From the listing below, how many lines hold the word "arithmetic"? Write only the number.
═══ Given records ═══
import Mathlib.Analysis.Fourier.PoissonSummation
import Mathlib.MeasureTheory.Measure.Haar.NormedSpace
import Mathlib.Analysis.PSeries
import Mathlib.NumberTheory.DirichletCharacter.GaussSum
import Mathlib.Analysis.SpecialFunctions.Complex.CircleAddChar
import HarnessLib

/-!
# Poisson summation along an arithmetic progression, and its twist by a primitive character, for a band-limited function

Topic `Literature/Analysis/Fourier`. Everything here is PROVED (Mathlib's Poisson summation formula
`Real.tsum_eq_tsum_fourier_of_rpow_decay` and Gauss sums `gaussSum_mulShift_of_isPrimitive`); no
definitions, no named facts. Written by the literature-typing seat `littype-FP2-1` (cell
`parity-realchar`, D-0088 (4) row (7)) as the summation engine of Ramaré's approximate formulae for
`L(1, χ)` (O. Ramaré, *Approximate formulae for `L(1, χ)`*, Acta Arith. 100 (2001) 245–266, §II):

* **Lemma 1** (p. 249, after Berndt): «Let `ϑ` be a function of period `q`. Let `ψ : ℝ → ℝ` be a compactly
  supported `C⁰` function. Then `Σ_{n∈ℤ} ϑ(n)ψ(n) = Σ_{m∈ℤ} ϑ̂(m) ψ̂(m/q)` where
  `ϑ̂(m) = q⁻¹ Σ_{a mod q} ϑ(a)e(−am/q)`. Proof. We split the first sum in arithmetic progressions modulo
  `q`, then apply the Poisson summation formula to each resulting sum»;
* **(2.1)** (p. 249): «In the case when `ϑ` is a primitive character `χ` with conductor `q`, we have
  `q⁻¹ Σ_{a mod q} χ(a)e(ma/q) = χ(−1)τ(χ)χ̄(m)/q`, whose modulus is `1/√q` or `0`.»

We use it "from the Fourier side": the test function is `V(y) = ∫ G(u)e^{2πiuy} du` with `G` continuous,
`G = 0` off `(−1, 1)` (band-limited `V`) and `|V(y)| ≤ C/(1+y²)`; Poisson summation is applied to the
compactly supported `t ↦ (δq)⁻¹ e(at/q) G(t/(δq))`, whose Fourier transform is `ξ ↦ V(δ(a − qξ))`
(`fourier_modulated_dilate`), so that no Fourier inversion is needed.

* `tsum_progression_eq_of_bandlimited` — `Σ_{k∈ℤ} V(δ(a+qk)) = (δq)⁻¹ Σ_{n∈ℤ} e(an/q) G(n/(δq))`;
* `tsum_int_eq_sum_residues` / `_zmod` — splitting `Σ_{n∈ℤ} c(n)F(n)` into residue classes;
* `sum_char_mul_exp_eq` — `Σ_{b mod q} χ(b)e(bm/q) = χ̄(m)τ(χ)` for primitive `χ` ((2.1) up to `m ↦ −m`);
* **`tsum_char_mul_eq_of_bandlimited`** — `Σ_{n∈ℤ} χ(n)V(δn) = (δq)⁻¹ τ(χ) Σ_{m∈ℤ} χ̄(m) G(m/(δq))`
  for primitive `χ` mod `q`, `δ > 0` (the sum on the right is finite: `|m| < δq`);
* `summable_int_of_norm_le_div`, `summable_samples_of_bandlimited` — the two summability facts.

Consumer: Ramaré's Lemma 16 and Proposition 2 for even characters with Vaaler's `H`
(`VaalerFunctionIntegralRepresentation.lean`: `G = 2|t| + 2πt(1−|t|)cot πt`, `V = H′`).

## References

* [Ramare2001LOneApproximateFormulae] O. Ramaré, Acta Arith. 100 (2001), §II Lemma 1, (2.1), Lemma 3.
-/

noncomputable section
═══
-- Exercise output --
2